Non pas le sport, mais l’hystérie ; non pas le corps triomphant, mais le corps embarrassé, appareillé par l’inconscient ; et même si Freud a accompagné le mouvement « humanitaire », les mouvements de jeunesse, le mouvement féministe d’Helene Stöker, ce fut non pas pour faire triompher des signifiants-maîtres ou célébrer des progrès dans le mouvement de la civilisation, mais pour insister sur les « effets », les ratés, les points d’impossible, jusqu’à la thèse radicale de la pulsion de mort.

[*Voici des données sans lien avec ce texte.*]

/-! ### The local reverse Hölder step -/

/-- **MOSER'S REVERSE HÖLDER STEP** (Moser 1961 §4; Gilbarg–Trudinger, proof of Thm 8.18), `n ≥ 3`, `κ = n/(n−2)`:
for a `C¹` function `w ≥ 1` solving `div(a∇w) = 0` weakly against tests supported in `U ⊇ B̄(x₀,ρ)`, `σ = ±1`, `p > 0` with `σp ≠ 1`, `0 < ρ' < ρ`, and a cutoff constant `C₀`
as in `exists_closedBall_cutoff`,
`‖w^σ‖_{L^{pκ}(B̄(x₀,ρ'))} ≤ (C_S² · 2((q/(q−1))²nΛ+λ)/λ · (C₀/(ρ−ρ'))²)^{1/p} ‖w^σ‖_{L^p(B̄(x₀,ρ))}`, `q = σp`,
`C_S` = Mathlib's Sobolev constant `eLpNormLESNormFDerivOfEqInnerConst volume 2`. -/
theorem moser_step_local (hn : 3 ≤ n) (hsymm : ∀ y, (a y).IsSymm) (hlam : 0 < lam)
    (hmeas : ∀ i j, Measurable fun y => a y i j)
    (hell : ∀ y (ξ : Fin n → ℝ), lam * (ξ ⬝ᵥ ξ) ≤ ξ ⬝ᵥ (a y *ᵥ ξ)) (hbd : ∀ y i j, |a y i j| ≤ Λ)
    (hw : ContDiff ℝ 1 w) (hw1 : ∀ y, 1 ≤ w y)
    (hweak : ∀ η : EuclideanSpace ℝ (Fin n) → ℝ, ContDiff ℝ 1 η → HasCompactSupport η → tsupport η ⊆ U →
      ∫ y, ∑ i, ∑ j, a y i j * fderiv ℝ w y (EuclideanSpace.single i 1) *
        fderiv ℝ η y (EuclideanSpace.single j 1) = 0)
    {σ : ℝ} (hσ : σ = 1 ∨ σ = -1) {p : ℝ} (hp : 0 < p) (hq1 : σ * p ≠ 1)
    {C₀ : ℝ} (hcut : ∀ (x₀ : EuclideanSpace ℝ (Fin n)) (ρ' ρ : ℝ), 0 < ρ' → ρ' < ρ →
      ∃ χ : EuclideanSpace ℝ (Fin n) → ℝ, ContDiff ℝ 1 χ ∧ HasCompactSupport χ ∧ (∀ x, 0 ≤ χ x ∧ χ x ≤ 1) ∧
        (∀ x ∈ closedBall x₀ ρ', χ x = 1) ∧ (∀ x, x ∉ ball x₀ ρ → χ x = 0) ∧ ∀ x, ‖fderiv ℝ χ x‖ ≤ C₀ / (ρ - ρ'))
    (x₀ : EuclideanSpace ℝ (Fin n)) {ρ' ρ : ℝ} (hρ' : 0 < ρ') (hρ : ρ' < ρ)
    (hU : closedBall x₀ ρ ⊆ U) :
    eLpNorm (fun y => w y ^ σ) (ENNReal.ofReal (p * (n / (n - 2 : ℝ)))) (volume.restrict (closedBall x₀ ρ')) ≤
      ENNReal.ofReal ((eLpNormLESNormFDerivOfEqInnerConst (volume : Measure (EuclideanSpace ℝ (Fin n))) 2 : ℝ) ^ 2 *
          (2 * ((σ * p / (σ * p - 1)) ^ 2 * (n * Λ) + lam) / lam * (C₀ / (ρ - ρ')) ^ 2)) ^ (1 / p) *
        eLpNorm (fun y => w y ^ σ) (ENNReal.ofReal p) (volume.restrict (closedBall x₀ ρ)) := by
  -- notation and positivity
  set q : ℝ := σ * p with hq
  set κ : ℝ := n / (n - 2 : ℝ) with hκ
  set CS : ℝ≥0 := eLpNormLESNormFDerivOfEqInnerConst (volume : Measure (EuclideanSpace ℝ (Fin n))) 2 with hCS
  set M₀ : ℝ := 2 * ((q / (q - 1)) ^ 2 * (n * Λ) + lam) / lam * (C₀ / (ρ - ρ')) ^ 2 with hM₀
  have hn2 : (0 : ℝ) < n - 2 := by
    have : (3 : ℝ) ≤ n := by exact_mod_cast hn
    linarith
  have hnpos : (0 : ℝ) < n := by linarith
  have hκpos : 0 < κ := by rw [hκ]; positivity
  have hpos : ∀ y, 0 < w y := fun y => lt_of_lt_of_le one_pos (hw1 y)
  have hq0 : q ≠ 0 := by
    rw [hq]; rcases hσ with h | h <;> simp [h, hp.ne']
  have hnΛ : 0 ≤ (n : ℝ) * Λ :=
    mul_nonneg (Nat.cast_nonneg n) ((abs_nonneg _).trans (hbd x₀ ⟨0, by omega⟩ ⟨0, by omega⟩))
  have hM₀nn : 0 ≤ M₀ := by rw [hM₀]; positivity
  -- the cutoff and the test function
  obtain ⟨χ, hχ, hχc, hχ01, hχ1, hχ0, hχD⟩ := hcut x₀ ρ' ρ hρ' hρ
  have hχU : tsupport χ ⊆ U := by
    refine (closure_minimal (fun x hx => ?_) isClosed_closedBall).trans hU
    by_contra h
    exact hx (hχ0 x fun hb => h (ball_subset_closedBall hb))
  have hgC : ContDiff ℝ 1 fun y => w y ^ (q / 2) := contDiff_rpow_of_one_le hw hw1 (q / 2)
  have hφC : ContDiff ℝ 1 fun y => χ y * w y ^ (q / 2) := hχ.mul hgC
  have hφc : HasCompactSupport fun y => χ y * w y ^ (q / 2) := hχc.mul_right (f' := fun y => w y ^ (q / 2))
  -- (E) energy: `λ ∫ ‖Dφ‖² ≤ λ M₀ ∫_{B̄ρ} w^q`
  have hE := energy_testPow_le_local hsymm hlam hmeas hell hbd hw hw1 hweak hq0 hq1 hχ hχc hχU hχ0 hχD (x₀ := x₀)
  have hY0 : 0 ≤ ∫ y in closedBall x₀ ρ, w y ^ q :=
    setIntegral_nonneg measurableSet_closedBall fun y _ => Real.rpow_nonneg (hpos y).le _
  have hE' : ∫ y, ‖fderiv ℝ (fun y => χ y * w y ^ (q / 2)) y‖ ^ 2 ≤ M₀ * ∫ y in closedBall x₀ ρ, w y ^ q := by
    rw [← le_div_iff₀' hlam] at hE
    refine hE.trans (le_of_eq ?_)
    rw [hM₀]
    field_simp
  -- (S) Sobolev: `‖φ‖_{2κ} ≤ C_S ‖Dφ‖₂`
  have hfin : finrank ℝ (EuclideanSpace ℝ (Fin n)) = n := finrank_euclideanSpace_fin
  have hp'inv : ((Real.toNNReal (2 * κ) : ℝ≥0) : ℝ)⁻¹ = (2 : ℝ≥0)⁻¹ - (finrank ℝ (EuclideanSpace ℝ (Fin n)) : ℝ)⁻¹ := by
    rw [Real.coe_toNNReal _ (by positivity), hfin, hκ]
    push_cast
    field_simp
  have hS := eLpNorm_le_eLpNorm_fderiv_of_eq_inner (μ := (volume : Measure (EuclideanSpace ℝ (Fin n)))) hφC hφc
    (p := 2) (p' := Real.toNNReal (2 * κ)) (by norm_num) (by rw [hfin]; omega) hp'inv
  -- (A) `‖Dφ‖₂ ≤ (M₀ · Z)^{1/2}`, `Z = ∫⁻_{B̄ρ} w^q`
  set Z : ℝ≥0∞ := ∫⁻ y in closedBall x₀ ρ, ENNReal.ofReal (w y ^ q) with hZ
  have hZeq : ENNReal.ofReal (∫ y in closedBall x₀ ρ, w y ^ q) = Z := by
    rw [hZ, ofReal_integral_eq_lintegral_ofReal]
    · exact ((contDiff_rpow_of_one_le hw hw1 q).continuous.continuousOn.integrableOn_compact (isCompact_closedBall _ _))
    · exact Eventually.of_forall fun y => Real.rpow_nonneg (hpos y).le _
  have hA : eLpNorm (fderiv ℝ fun y => χ y * w y ^ (q / 2)) 2 volume ≤ (ENNReal.ofReal M₀ * Z) ^ (1 / 2 : ℝ) := by
    rw [eLpNorm_eq_lintegral_rpow_enorm_toReal two_ne_zero ENNReal.ofNat_ne_top, ENNReal.toReal_ofNat,
      lintegral_enorm_fderiv_sq hφC hφc]
    refine ENNReal.rpow_le_rpow ?_ (by norm_num)
    rw [← hZeq, ← ENNReal.ofReal_mul hM₀nn]
    exact ENNReal.ofReal_le_ofReal hE'
  -- (B) `X^{1/(2κ)} ≤ ‖φ‖_{2κ}`, `X = ∫⁻_{B̄ρ'} w^{qκ}`
  set X : ℝ≥0∞ := ∫⁻ y in closedBall x₀ ρ', ENNReal.ofReal (w y ^ (q * κ)) with hX
  have hcoe : ((Real.toNNReal (2 * κ) : ℝ≥0) : ℝ≥0∞) = ENNReal.ofReal (2 * κ) := rfl
  have hB : X ^ (1 / (2 * κ)) ≤ eLpNorm (fun y => χ y * w y ^ (q / 2)) (Real.toNNReal (2 * κ)) volume := by
    have hres : eLpNorm (fun y => χ y * w y ^ (q / 2)) (Real.toNNReal (2 * κ)) (volume.restrict (closedBall x₀ ρ')) ≤
        eLpNorm (fun y => χ y * w y ^ (q / 2)) (Real.toNNReal (2 * κ)) volume :=
      eLpNorm_mono_measure _ Measure.restrict_le_self
    refine le_trans (le_of_eq ?_) hres
    rw [hcoe, eLpNorm_eq_lintegral_rpow_enorm_toReal (ENNReal.ofReal_pos.2 (by positivity)).ne' ENNReal.ofReal_ne_top,
      ENNReal.toReal_ofReal (by positivity), hX]
    congr 1
    refine setLIntegral_congr_fun measurableSet_closedBall fun y hy => ?_
    rw [hχ1 y hy, one_mul, Real.enorm_eq_ofReal (Real.rpow_nonneg (hpos y).le _),
      ENNReal.ofReal_rpow_of_nonneg (Real.rpow_nonneg (hpos y).le _) (by positivity), ← Real.rpow_mul (hpos y).le]
    congr 2
    ring
  -- (C) combine: `X^{1/(2κ)} ≤ C_S (M₀ Z)^{1/2}`
  have hC : X ^ (1 / (2 * κ)) ≤ (CS : ℝ≥0∞) * (ENNReal.ofReal M₀ * Z) ^ (1 / 2 : ℝ) :=
    hB.trans (hS.trans (mul_le_mul' le_rfl hA))
  -- (D) raise to the power `2/p` and identify the `eLpNorm`s
  have hD := ENNReal.rpow_le_rpow hC (by positivity : (0 : ℝ) ≤ 2 / p)
  have hL : eLpNorm (fun y => w y ^ σ) (ENNReal.ofReal (p * κ)) (volume.restrict (closedBall x₀ ρ')) =
      (X ^ (1 / (2 * κ))) ^ (2 / p) := by
    rw [eLpNorm_rpow_eq _ hpos σ (by positivity : 0 < p * κ), ← ENNReal.rpow_mul, hX]
    have h1 : σ * (p * κ) = q * κ := by rw [hq]; ring
    have h2 : 1 / (p * κ) = 1 / (2 * κ) * (2 / p) := by field_simp
    rw [h1, h2]
  have hR : eLpNorm (fun y => w y ^ σ) (ENNReal.ofReal p) (volume.restrict (closedBall x₀ ρ)) = Z ^ (1 / p) := by
    rw [eLpNorm_rpow_eq _ hpos σ hp, hZ]
  have hCS2 : ENNReal.ofReal ((CS : ℝ) ^ 2 * M₀) = (CS : ℝ≥0∞) ^ 2 * ENNReal.ofReal M₀ := by
    rw [ENNReal.ofReal_mul (sq_nonneg _), ENNReal.ofReal_pow (NNReal.coe_nonneg _), ENNReal.ofReal_coe_nnreal]
  have key : ∀ m z : ℝ≥0∞, ((CS : ℝ≥0∞) * (m * z) ^ (1 / 2 : ℝ)) ^ (2 / p) =
      ((CS : ℝ≥0∞) ^ 2 * m) ^ (1 / p) * z ^ (1 / p) := by
    intro m z
    rw [ENNReal.mul_rpow_of_nonneg _ _ (by positivity : (0 : ℝ) ≤ 2 / p), ← ENNReal.rpow_mul,
      show (1 / 2 : ℝ) * (2 / p) = 1 / p by field_simp,
      ENNReal.mul_rpow_of_nonneg m z (by positivity : (0 : ℝ) ≤ 1 / p),
      ENNReal.mul_rpow_of_nonneg _ m (by positivity : (0 : ℝ) ≤ 1 / p), ← mul_assoc]
    congr 2
    rw [← ENNReal.rpow_natCast, ← ENNReal.rpow_mul]
    congr 1
    push_cast
    field_simp
  rw [hL, hR, hCS2, ← key]
  exact hD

Nous en examinerons, dans un choix de textes, les principales articulations.
L’inconscient et le corps : Lacan J.-A. Miller a montré, ces dernières années, à quel point la question du corps sous-tend l’œuvre de J. Lacan, là où certains avaient été trop prompts à imaginer qu’y régnait seule la suprématie absolue du signifiant. Il a pu y distinguer jusqu’à six thèses différentes sur la fonction du corps, qui rythmaient, chacune à leur façon, les grands remaniements de la théorie. Ces thèses successives ne sont pas seulement des relectures bouleversantes des grandes thèses freudiennes sur les paradoxes du corps, mais elles sont également cruciales dans les élaborations de Lacan sur la direction de la cure, puisqu’elles touchent directement aux paradoxes de la jouissance.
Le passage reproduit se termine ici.